* **What to do**
Beginning with the first line of the entries below, quote each line until you reach and include the line with "with the correct".

Start of Given records

import Mathlib.Algebra.Field.ZMod
import Mathlib.Data.Matrix.Mul
import Mathlib.Algebra.BigOperators.Ring.Finset
import Mathlib.Algebra.BigOperators.Pi
import Mathlib.Algebra.Order.BigOperators.Group.Finset
import Mathlib.Data.Real.Basic
import Mathlib.Tactic.Positivity
import Mathlib.Tactic.FieldSimp
import Mathlib.Tactic.Linarith
import Mathlib.Tactic.GCongr
import Mathlib.Tactic.Ring
import Mathlib.Tactic.Abel
import HarnessLib

/-!
# Goldreich–Levin over `𝔽_p`: local list decoding of the `p`-ary Hadamard code (combinatorial core)

Groundwork for the named fact `Literature.Computability.Learning.cikk_learn_AC0Mod` (CIKK 2016
Cor. 5.4), odd primes: the mathematical content of CIKK Thm. 4.2 — "given oracle access to
`B : Fᵏ → F` with `Pr_r[B(r) = ⟨h, r⟩] ≥ 1/p + γ` one computes in time `poly(k, 1/γ)` a list of
size `poly` containing `h` with probability `≥ 1/2`" (Goldreich–Levin 1989 for `p = 2`,
Goldreich–Rubinfeld–Sudan 2000 for all primes) — in an exact counting form, by RACKOFF'S METHOD
(pairwise independent combined queries from `kk` random seeds, all `p^kk` guesses of the values
`⟨x, sᵗ⟩`; Arora–Barak Thm. 9.12) adapted to agreement `1/p + γ` through HISTOGRAM ALIGNMENT:
with the correct guess, the histogram of the votes `B(r_c + eᵢ) - ⟨σ, c⟩` over the queries `c`
is a shift by `xᵢ` of the noise histogram `B(r_c) - ⟨σ, c⟩`, and the shift is unique because a
distribution on `𝔽_p` with an atom of mass `> 1/p` is not (approximately) periodic.

This first file sets up the queries and proves their uniformity and PAIRWISE INDEPENDENCE:

* `FVec p n`, the canonical query coefficients `reps p kk` (vectors `c ∈ 𝔽_p^{kk}` whose first
  nonzero entry is `1`; `card_reps_ge`: at least `p^{kk-1}` of them), the combined query
  `seedComb s c = Σ_t c_t • sᵗ`;
* `card_fibre_seedComb` (`#{s : r_c(s) = v} = |Ω|/|V|`) and `card_fibre_seedComb_pair`
  (`#{s : r_c(s) = v, r_{c'}(s) = v'} = |Ω|/|V|²` for distinct `c, c' ∈ reps`), via explicit
  preimages on two coordinates and translation.

All statements are proved; no named facts.

## References

* O. Goldreich, R. Rubinfeld, M. Sudan, *Learning polynomials with queries: the highly noisy
  case*, SIAM J. Discrete Math. 13 (2000) (the `GF(p)` statement).
* S. Arora, B. Barak, *Computational Complexity: A Modern Approach*, CUP 2009, Thm. 9.12 (proof:
  Rackoff's pairwise independent queries) [AroraBarak2009].
* M. Carmosino, R. Impagliazzo, V. Kabanets, A. Kolokolova, *Learning algorithms from natural
  proofs*, CCC 2016, Thm. 4.2 [CarmosinoImpagliazzoKabanetsKolokolova2016].
-/

namespace Literature.Computability.Cryptography

open Finset Matrix

/-- Vectors of length `n` over `𝔽_p`. [folklore] -/
abbrev FVec (p n : ℕ) : Type := Fin n → ZMod p

variable {p : ℕ} {n kk : ℕ}

/-! ### Rackoff's queries over `𝔽_p` -/

/-- The combined query `r_c(s) = Σ_t c_t • sᵗ` of a seed tuple and a coefficient vector. [cite: AroraBarak2009, Thm. 9.12 (proof, "`r^j = Σ_{t ∈ T_j} s^t`")] -/
def seedComb (s : Fin kk → FVec p n) (c : Fin kk → ZMod p) : FVec p n := ∑ t, c t • s t

/-- **The canonical query coefficients**: vectors `c` with a position `t` such that `c` vanishes
before `t` and `c t = 1` (one representative of each line of `𝔽_p^{kk}`, so that two distinct
representatives are linearly independent). [folklore] -/
def IsRep (c : Fin kk → ZMod p) : Prop := ∃ t : Fin kk, (∀ t' : Fin kk, t' < t → c t' = 0) ∧ c t = 1

/-- Decidability of being a representative. [folklore] -/
instance (c : Fin kk → ZMod p) : Decidable (IsRep c) := by unfold IsRep; infer_instance

/-! ### Linear algebra of the queries -/

/-- `seedComb` is additive in the seed tuple. [folklore] -/
theorem seedComb_add (s s' : Fin kk → FVec p n) (c : Fin kk → ZMod p) :
    seedComb (s + s') c = seedComb s c + seedComb s' c := by
  simp [seedComb, smul_add, Finset.sum_add_distrib]
import Mathlib.Algebra.MvPolynomial.Funext
import Mathlib.Algebra.MvPolynomial.Monad
import Literature.Computability.AlgebraicComplexity.BILPS19MinrankVarieties
import Literature.Computability.AlgebraicComplexity.KV20NonRigidEquationsProofs
import HarnessLib

/-!
# Bläser–Ikenmeyer–Lysikov–Pandey–Schreyer 2019, §8.2–§8.3: the rank-one pencil charts of the
# minrank variety `𝓜_1`, and the vanishing criterion behind the PIT verification of Thm 40 / Cor 42

Topic `Literature/Computability/AlgebraicComplexity` (val-lit X5-BILPS19, §8.3 residue `BILPS2019_cor42`).
Source: M. Bläser, C. Ikenmeyer, V. Lysikov, A. Pandey, F.-O. Schreyer, *Variety membership
testing, algebraic natural proofs, and geometric complexity theory*, arXiv:1911.02534
[BlaserIkenmeyerLysikovPandeySchreyer2019], §8.3: Def 39 ("uniformly generated": a dense polynomial
parametrisation `g` of `V_n`), Thm 40 (proof, p0035:L1–L20: "use polynomial identity testing to
check whether `C(g_1, …, g_{p(n)})` is identically zero … since the image of `(g_1, …, g_{p(n)})`
lies in `V_n` …"), Lemma 41 and its Remark (minrank varieties are uniformly generated via the orbit
closures of Thm 19), Cor 42 (the minrank barrier).

WHAT THIS FILE PROVES (the algebraic half of the PIT step of Thm 40 for the variety `𝓜_1`, i.e. the
variety of the NP-hard problem `HMinRank1` of Cor 35; OUR charts, DISCLOSED: the print parametrises
`𝓜_r` densely by the orbit map of `T_{k,n,r}` (Lemma 41); for `r = 1` we use instead the `k`
RANK-ONE PENCIL CHARTS `φ_{a₀}`, `a₀ < k`,
`φ_{a₀}(S, x, u, v) = (S with slice a₀ replaced by u vᵀ − Σ_{a ≠ a₀} x_a S_a)`,
whose images COVER `𝓜_1(F)` EXACTLY over every field — "`rk(Tx) ≤ 1` iff `Tx = u vᵀ`", with
`x` normalised to `x_{a₀} = 1` — so that no density argument is needed):

* `mem_minrankSet_one_iff_exists_pencilPt`: `T ∈ 𝓜_1 ↔ ∃ a₀ q, T = φ_{a₀}(q)` (every field);
* `vanishes_on_minrankSet_one_iff`: for `F` infinite, a polynomial `p` vanishes on `𝓜_1(F)` iff all
  `k` substituted polynomials `Φ_{a₀} p` (`Φ_{a₀} = bind₁ (pencilGen a₀)`, the algebra map of the
  chart) are ZERO POLYNOMIALS — the statement "`C(g_1, …, g_{p(n)})` is identically zero" that the
  `∃BPP` verifier of Thm 40 tests by PIT;
* `map_vanishes_on_minrankSet_one_iff`: the same for an INTEGER polynomial `P` read in a field of
  characteristic `0` (the constant-free certificates of Cor 42 compute integer polynomials): `P`
  vanishes on `𝓜_1(F)` iff the `k` integer polynomials `Φ_{a₀} P` vanish identically — i.e. iff
  their circuits are yes-instances of `PITLanguage`.

Consumer: the conditional edge `PITLanguage ∈ BPP → BILPS2019_cor42` (val-lit X5 residue; the
Boolean `∃BPP` frame is the sibling of `BIJL2018_thm5`'s), where these three statements are exactly
what the verifier's correctness needs on the algebraic side. Theorem-only file (its `def`s are proof
plumbing: the chart generators and maps). Provenance (val-lit): text written and farm-checked by seat
val-lit-t19 g7 (banked 2026-08-27T06:36Z), filed unchanged by seat val-lit-x5 g5 as the first piece of
the cor42 edge. HONEST FRAMING (val-lit): elementary linear algebra over the tree's `minrankSet`;
`VP ≠ VNP` is NOT proved and nothing here bears on it.

## References

* [BlaserIkenmeyerLysikovPandeySchreyer2019] arXiv:1911.02534, §8.3 Def. 39, Thm. 40 (proof,
  p0035:L1–L20), Lemma 41 + Remark (p0035:L23–L33), Cor. 42 (p0035:L37).
-/

noncomputable section

open MvPolynomial Matrix

namespace Literature.Computability.AlgebraicComplexity

namespace BILPS2019MinrankOne

/-! ### The rank-one pencil charts -/

section Charts

variable (R : Type*) [CommRing R] (k n : ℕ)

/-- Parameters of a chart: all slice entries `S_{abc}` (the slice `a₀` is unused), the pencil
coefficients `x_a`, and the rank-one factors `u_b`, `v_c`.
[cite: BlaserIkenmeyerLysikovPandeySchreyer2019, Def. 39 (the parameters of a parametrisation)] -/
abbrev PencilParams : Type := (Fin k × Fin n × Fin n) ⊕ (Fin k ⊕ (Fin n ⊕ Fin n))

/-- **The generators of the chart `φ_{a₀}`**: coordinate `(a, b, c)` of the tensor is `S_{abc}` for
`a ≠ a₀` and `u_b v_c − Σ_{a ≠ a₀} x_a S_{abc}` for `a = a₀`.
[cite: BlaserIkenmeyerLysikovPandeySchreyer2019, Thm. 40 (proof: the parametrisation g_1, …, g_{p(n)})] -/
def pencilGen (a₀ : Fin k) (i : Fin k × Fin n × Fin n) : MvPolynomial (PencilParams k n) R :=
  if i.1 = a₀ then
    X (Sum.inr (Sum.inr (Sum.inl i.2.1))) * X (Sum.inr (Sum.inr (Sum.inr i.2.2))) -
      ∑ a ∈ Finset.univ.erase a₀, X (Sum.inr (Sum.inl a)) * X (Sum.inl (a, i.2.1, i.2.2))
  else X (Sum.inl i)

/-- **The substitution `Φ_{a₀} : p ↦ p(g_1, …, g_{p(n)})`** along the chart `φ_{a₀}` ("check whether
`C(g_1, …, g_{p(n)})` is identically zero"). [cite: BlaserIkenmeyerLysikovPandeySchreyer2019, Thm. 40 (proof)] -/
def pencilSubst (a₀ : Fin k) :
    MvPolynomial (Fin k × Fin n × Fin n) R →ₐ[R] MvPolynomial (PencilParams k n) R :=
  bind₁ (pencilGen R k n a₀)

/-- **The chart `φ_{a₀}`** on points: parameters `q` to the point of the tensor.
[cite: BlaserIkenmeyerLysikovPandeySchreyer2019, Thm. 40 (proof)] -/
def pencilPt (a₀ : Fin k) (q : PencilParams k n → R) : Fin k × Fin n × Fin n → R :=
  fun i => eval q (pencilGen R k n a₀ i)

variable {R k n}

/-- Entries of the chart. [cite: BlaserIkenmeyerLysikovPandeySchreyer2019, Thm. 40 (proof)] -/
theorem pencilPt_apply (a₀ : Fin k) (q : PencilParams k n → R) (a : Fin k) (b c : Fin n) :
    pencilPt R k n a₀ q (a, b, c) =
      if a = a₀ then q (Sum.inr (Sum.inr (Sum.inl b))) * q (Sum.inr (Sum.inr (Sum.inr c))) -
        ∑ a' ∈ Finset.univ.erase a₀, q (Sum.inr (Sum.inl a')) * q (Sum.inl (a', b, c))
      else q (Sum.inl (a, b, c)) := by
  unfold pencilPt pencilGen
  split_ifs <;> simp

/-- Evaluating the substituted polynomial is evaluating at the chart point:
`(Φ_{a₀} p)(q) = p(φ_{a₀}(q))`. [cite: BlaserIkenmeyerLysikovPandeySchreyer2019, Thm. 40 (proof)] -/
theorem eval_pencilSubst (a₀ : Fin k) (q : PencilParams k n → R) (p : MvPolynomial (Fin k × Fin n × Fin n) R) :
    eval q (pencilSubst R k n a₀ p) = eval (pencilPt R k n a₀ q) p := by
  induction p using MvPolynomial.induction_on with
  | C r => simp [pencilSubst]
  | add p₁ p₂ h₁ h₂ => simp only [map_add, h₁, h₂]
  | mul_X p₁ i h₁ => rw [map_mul, map_mul, h₁, map_mul, eval_X, pencilSubst, bind₁_X_right]; rfl

end Charts

/-! ### The charts cover `𝓜_1` exactly -/

section Cover

variable {F : Type*} [Field F] {k n : ℕ}

/-- Scaling the form scales the contraction. [cite: BlaserIkenmeyerLysikovPandeySchreyer2019, §5 (before Def. 13)] -/
theorem contract3_smul (T : Fin k → Fin n → Fin n → F) (c : F) (x : Fin k → F) :
    contract3 T (c • x) = c • contract3 T x := by
  ext b d
  simp only [contract3_apply, Pi.smul_apply, smul_eq_mul, Matrix.smul_apply, Finset.mul_sum, mul_assoc]

/-- **The rank-one pencil charts cover `𝓜_1` exactly**: `T ∈ 𝓜_1` iff `T = φ_{a₀}(q)` for some
chart `a₀` and parameters `q` ("`rk(Tx) ≤ 1`" iff "`Tx = u vᵀ`", with the witness `x` normalised
to `x_{a₀} = 1`). [cite: BlaserIkenmeyerLysikovPandeySchreyer2019, Thm. 40 (proof: "the image of (g_1, …, g_{p(n)}) lies in V_n") and Def. 15] -/
theorem mem_minrankSet_one_iff_exists_pencilPt (T : Fin k → Fin n → Fin n → F) :
    T ∈ (minrankSet F 1 : Set (Fin k → Fin n → Fin n → F)) ↔
      ∃ (a₀ : Fin k) (q : PencilParams k n → F), trilinearPt T = pencilPt F k n a₀ q := by
  constructor
  · rintro ⟨x, hx, hr⟩
    obtain ⟨a₀, ha₀⟩ : ∃ a₀, x a₀ ≠ 0 := Function.ne_iff.1 hx
    -- normalise the witness to `x_{a₀} = 1`
    set x' : Fin k → F := (x a₀)⁻¹ • x with hx'
    have hx'a : x' a₀ = 1 := by simp [hx', inv_mul_cancel₀ ha₀]
    have hr' : (contract3 T x').rank ≤ 1 := by
      rw [hx', contract3_smul]
      have h1 : (x a₀)⁻¹ • contract3 T x = ((x a₀)⁻¹ • (1 : Matrix (Fin n) (Fin n) F)) * contract3 T x := by
        rw [Matrix.smul_mul, Matrix.one_mul]
      rw [h1]
      exact (Matrix.rank_mul_le_right _ _).trans hr
    obtain ⟨U, V, hUV⟩ := KumarVolk2020.exists_mul_eq_of_rank_le (contract3 T x') hr'
    refine ⟨a₀, Sum.elim (fun i => T i.1 i.2.1 i.2.2)
      (Sum.elim x' (Sum.elim (fun b => U b 0) (fun c => V 0 c))), ?_⟩
    funext ⟨a, b, c⟩
    rw [pencilPt_apply]
    by_cases ha : a = a₀
    · rw [if_pos ha]
      simp only [Sum.elim_inr, Sum.elim_inl]
      have hUVbc : U b 0 * V 0 c = contract3 T x' b c := by
        rw [← hUV, Matrix.mul_apply, Fin.sum_univ_one]
      rw [hUVbc, contract3_apply, ← Finset.add_sum_erase Finset.univ _ (Finset.mem_univ a₀), hx'a, one_mul,
        ha]
      simp [trilinearPt]
    · rw [if_neg ha]
      rfl
  · rintro ⟨a₀, q, hq⟩
    set xv : Fin k → F := fun a => if a = a₀ then 1 else q (Sum.inr (Sum.inl a)) with hxv
    have hx0 : xv a₀ = 1 := by simp [hxv]
    refine ⟨xv, fun h => ?_, ?_⟩
    · have := congr_fun h a₀
      rw [hx0] at this
      exact one_ne_zero this
    · have hT : ∀ a b c, T a b c = pencilPt F k n a₀ q (a, b, c) := fun a b c => congr_fun hq (a, b, c)
      have hc : contract3 T xv =
          Matrix.vecMulVec (fun b => q (Sum.inr (Sum.inr (Sum.inl b)))) (fun c => q (Sum.inr (Sum.inr (Sum.inr c)))) := by
        ext b c
        have hsplit := Finset.add_sum_erase Finset.univ (fun a => xv a * T a b c) (Finset.mem_univ a₀)
        have hrest : ∑ a ∈ Finset.univ.erase a₀, xv a * T a b c =
            ∑ a ∈ Finset.univ.erase a₀, q (Sum.inr (Sum.inl a)) * q (Sum.inl (a, b, c)) := by
          refine Finset.sum_congr rfl fun a ha => ?_
          have ha' : a ≠ a₀ := (Finset.mem_erase.1 ha).1
          have hxa : xv a = q (Sum.inr (Sum.inl a)) := by simp [hxv, ha']
          rw [hxa, hT a b c, pencilPt_apply, if_neg ha']
        have ha0 : T a₀ b c = q (Sum.inr (Sum.inr (Sum.inl b))) * q (Sum.inr (Sum.inr (Sum.inr c))) -
            ∑ a ∈ Finset.univ.erase a₀, q (Sum.inr (Sum.inl a)) * q (Sum.inl (a, b, c)) := by
          rw [hT a₀ b c, pencilPt_apply, if_pos rfl]
        rw [contract3_apply, ← hsplit, hx0, one_mul, hrest, ha0, Matrix.vecMulVec_apply]
        ring
      rw [hc]
      exact Matrix.rank_vecMulVec_le _ _

end Cover

/-! ### The vanishing criterion (the PIT step of Thm 40 for `𝓜_1`) -/

section Vanishing

variable {F : Type*} [Field F] {k n : ℕ}

/-- **A polynomial vanishes on `𝓜_1(F)` iff its `k` chart substitutions are zero polynomials**
(`F` infinite): "use polynomial identity testing to check whether `C(g_1, …, g_{p(n)})` is
identically zero". [cite: BlaserIkenmeyerLysikovPandeySchreyer2019, Thm. 40 (proof, steps 3–4)] -/
theorem vanishes_on_minrankSet_one_iff [Infinite F] (p : MvPolynomial (Fin k × Fin n × Fin n) F) :
    (∀ T : Fin k → Fin n → Fin n → F, T ∈ (minrankSet F 1 : Set (Fin k → Fin n → Fin n → F)) →
        eval (trilinearPt T) p = 0) ↔
      ∀ a₀ : Fin k, pencilSubst F k n a₀ p = 0 := by
  constructor
  · intro h a₀
    refine MvPolynomial.funext fun q => ?_
    rw [eval_pencilSubst, map_zero]
    have hpt : trilinearPt (fun a b c => pencilPt F k n a₀ q (a, b, c)) = pencilPt F k n a₀ q :=
      funext fun ⟨a, b, c⟩ => rfl
    rw [← hpt]
    exact h _ ((mem_minrankSet_one_iff_exists_pencilPt _).2 ⟨a₀, q, hpt⟩)
  · intro h T hT
    obtain ⟨a₀, q, hq⟩ := (mem_minrankSet_one_iff_exists_pencilPt T).1 hT
    rw [hq, ← eval_pencilSubst, h a₀, map_zero]

/-- The chart generators are defined over `ℤ`: `map` carries the integer generators to those over
`F`. [cite: BlaserIkenmeyerLysikovPandeySchreyer2019, Thm. 40 (proof)] -/
theorem map_pencilGen (a₀ : Fin k) (i : Fin k × Fin n × Fin n) :
    map (Int.castRingHom F) (pencilGen ℤ k n a₀ i) = pencilGen F k n a₀ i := by
  unfold pencilGen
  split_ifs <;> simp [map_sum]

/-- The chart substitution commutes with reading an integer polynomial in `F`.
[cite: BlaserIkenmeyerLysikovPandeySchreyer2019, Thm. 40 (proof)] -/
theorem map_pencilSubst (a₀ : Fin k) (P : MvPolynomial (Fin k × Fin n × Fin n) ℤ) :
    map (Int.castRingHom F) (pencilSubst ℤ k n a₀ P) = pencilSubst F k n a₀ (map (Int.castRingHom F) P) := by
  rw [pencilSubst, pencilSubst, map_bind₁,
    show (fun i => map (Int.castRingHom F) (pencilGen ℤ k n a₀ i)) = pencilGen F k n a₀ from
      funext (map_pencilGen a₀)]

/-- **Integer form, characteristic `0`** (the certificates of Cor 42 are constant-free, hence compute
integer polynomials): an integer polynomial read in `F` vanishes on `𝓜_1(F)` iff its `k` INTEGER
chart substitutions are zero polynomials — i.e. iff their circuits are yes-instances of PIT over `ℤ`.
[cite: BlaserIkenmeyerLysikovPandeySchreyer2019, Thm. 40 (proof) and Cor. 42] -/
theorem map_vanishes_on_minrankSet_one_iff [CharZero F] (P : MvPolynomial (Fin k × Fin n × Fin n) ℤ) :
    (∀ T : Fin k → Fin n → Fin n → F, T ∈ (minrankSet F 1 : Set (Fin k → Fin n → Fin n → F)) →
        eval (trilinearPt T) (map (Int.castRingHom F) P) = 0) ↔
      ∀ a₀ : Fin k, pencilSubst ℤ k n a₀ P = 0 := by
  haveI : Infinite F := Infinite.of_injective _ Nat.cast_injective
  rw [vanishes_on_minrankSet_one_iff]
  refine forall_congr' fun a₀ => ?_
  rw [← map_pencilSubst, ← (map_injective (Int.castRingHom F) Int.cast_injective).eq_iff, map_zero]

end Vanishing

end BILPS2019MinrankOne

end Literature.Computability.AlgebraicComplexity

End of Given records

* **Worked solution**
import Mathlib.Algebra.Field.ZMod
import Mathlib.Data.Matrix.Mul
import Mathlib.Algebra.BigOperators.Ring.Finset
import Mathlib.Algebra.BigOperators.Pi
import Mathlib.Algebra.Order.BigOperators.Group.Finset
import Mathlib.Data.Real.Basic
import Mathlib.Tactic.Positivity
import Mathlib.Tactic.FieldSimp
import Mathlib.Tactic.Linarith
import Mathlib.Tactic.GCongr
import Mathlib.Tactic.Ring
import Mathlib.Tactic.Abel
import HarnessLib

/-!
# Goldreich–Levin over `𝔽_p`: local list decoding of the `p`-ary Hadamard code (combinatorial core)

Groundwork for the named fact `Literature.Computability.Learning.cikk_learn_AC0Mod` (CIKK 2016
Cor. 5.4), odd primes: the mathematical content of CIKK Thm. 4.2 — "given oracle access to
`B : Fᵏ → F` with `Pr_r[B(r) = ⟨h, r⟩] ≥ 1/p + γ` one computes in time `poly(k, 1/γ)` a list of
size `poly` containing `h` with probability `≥ 1/2`" (Goldreich–Levin 1989 for `p = 2`,
Goldreich–Rubinfeld–Sudan 2000 for all primes) — in an exact counting form, by RACKOFF'S METHOD
(pairwise independent combined queries from `kk` random seeds, all `p^kk` guesses of the values
`⟨x, sᵗ⟩`; Arora–Barak Thm. 9.12) adapted to agreement `1/p + γ` through HISTOGRAM ALIGNMENT:
with the correct guess, the histogram of the votes `B(r_c + eᵢ) - ⟨σ, c⟩` over the queries `c`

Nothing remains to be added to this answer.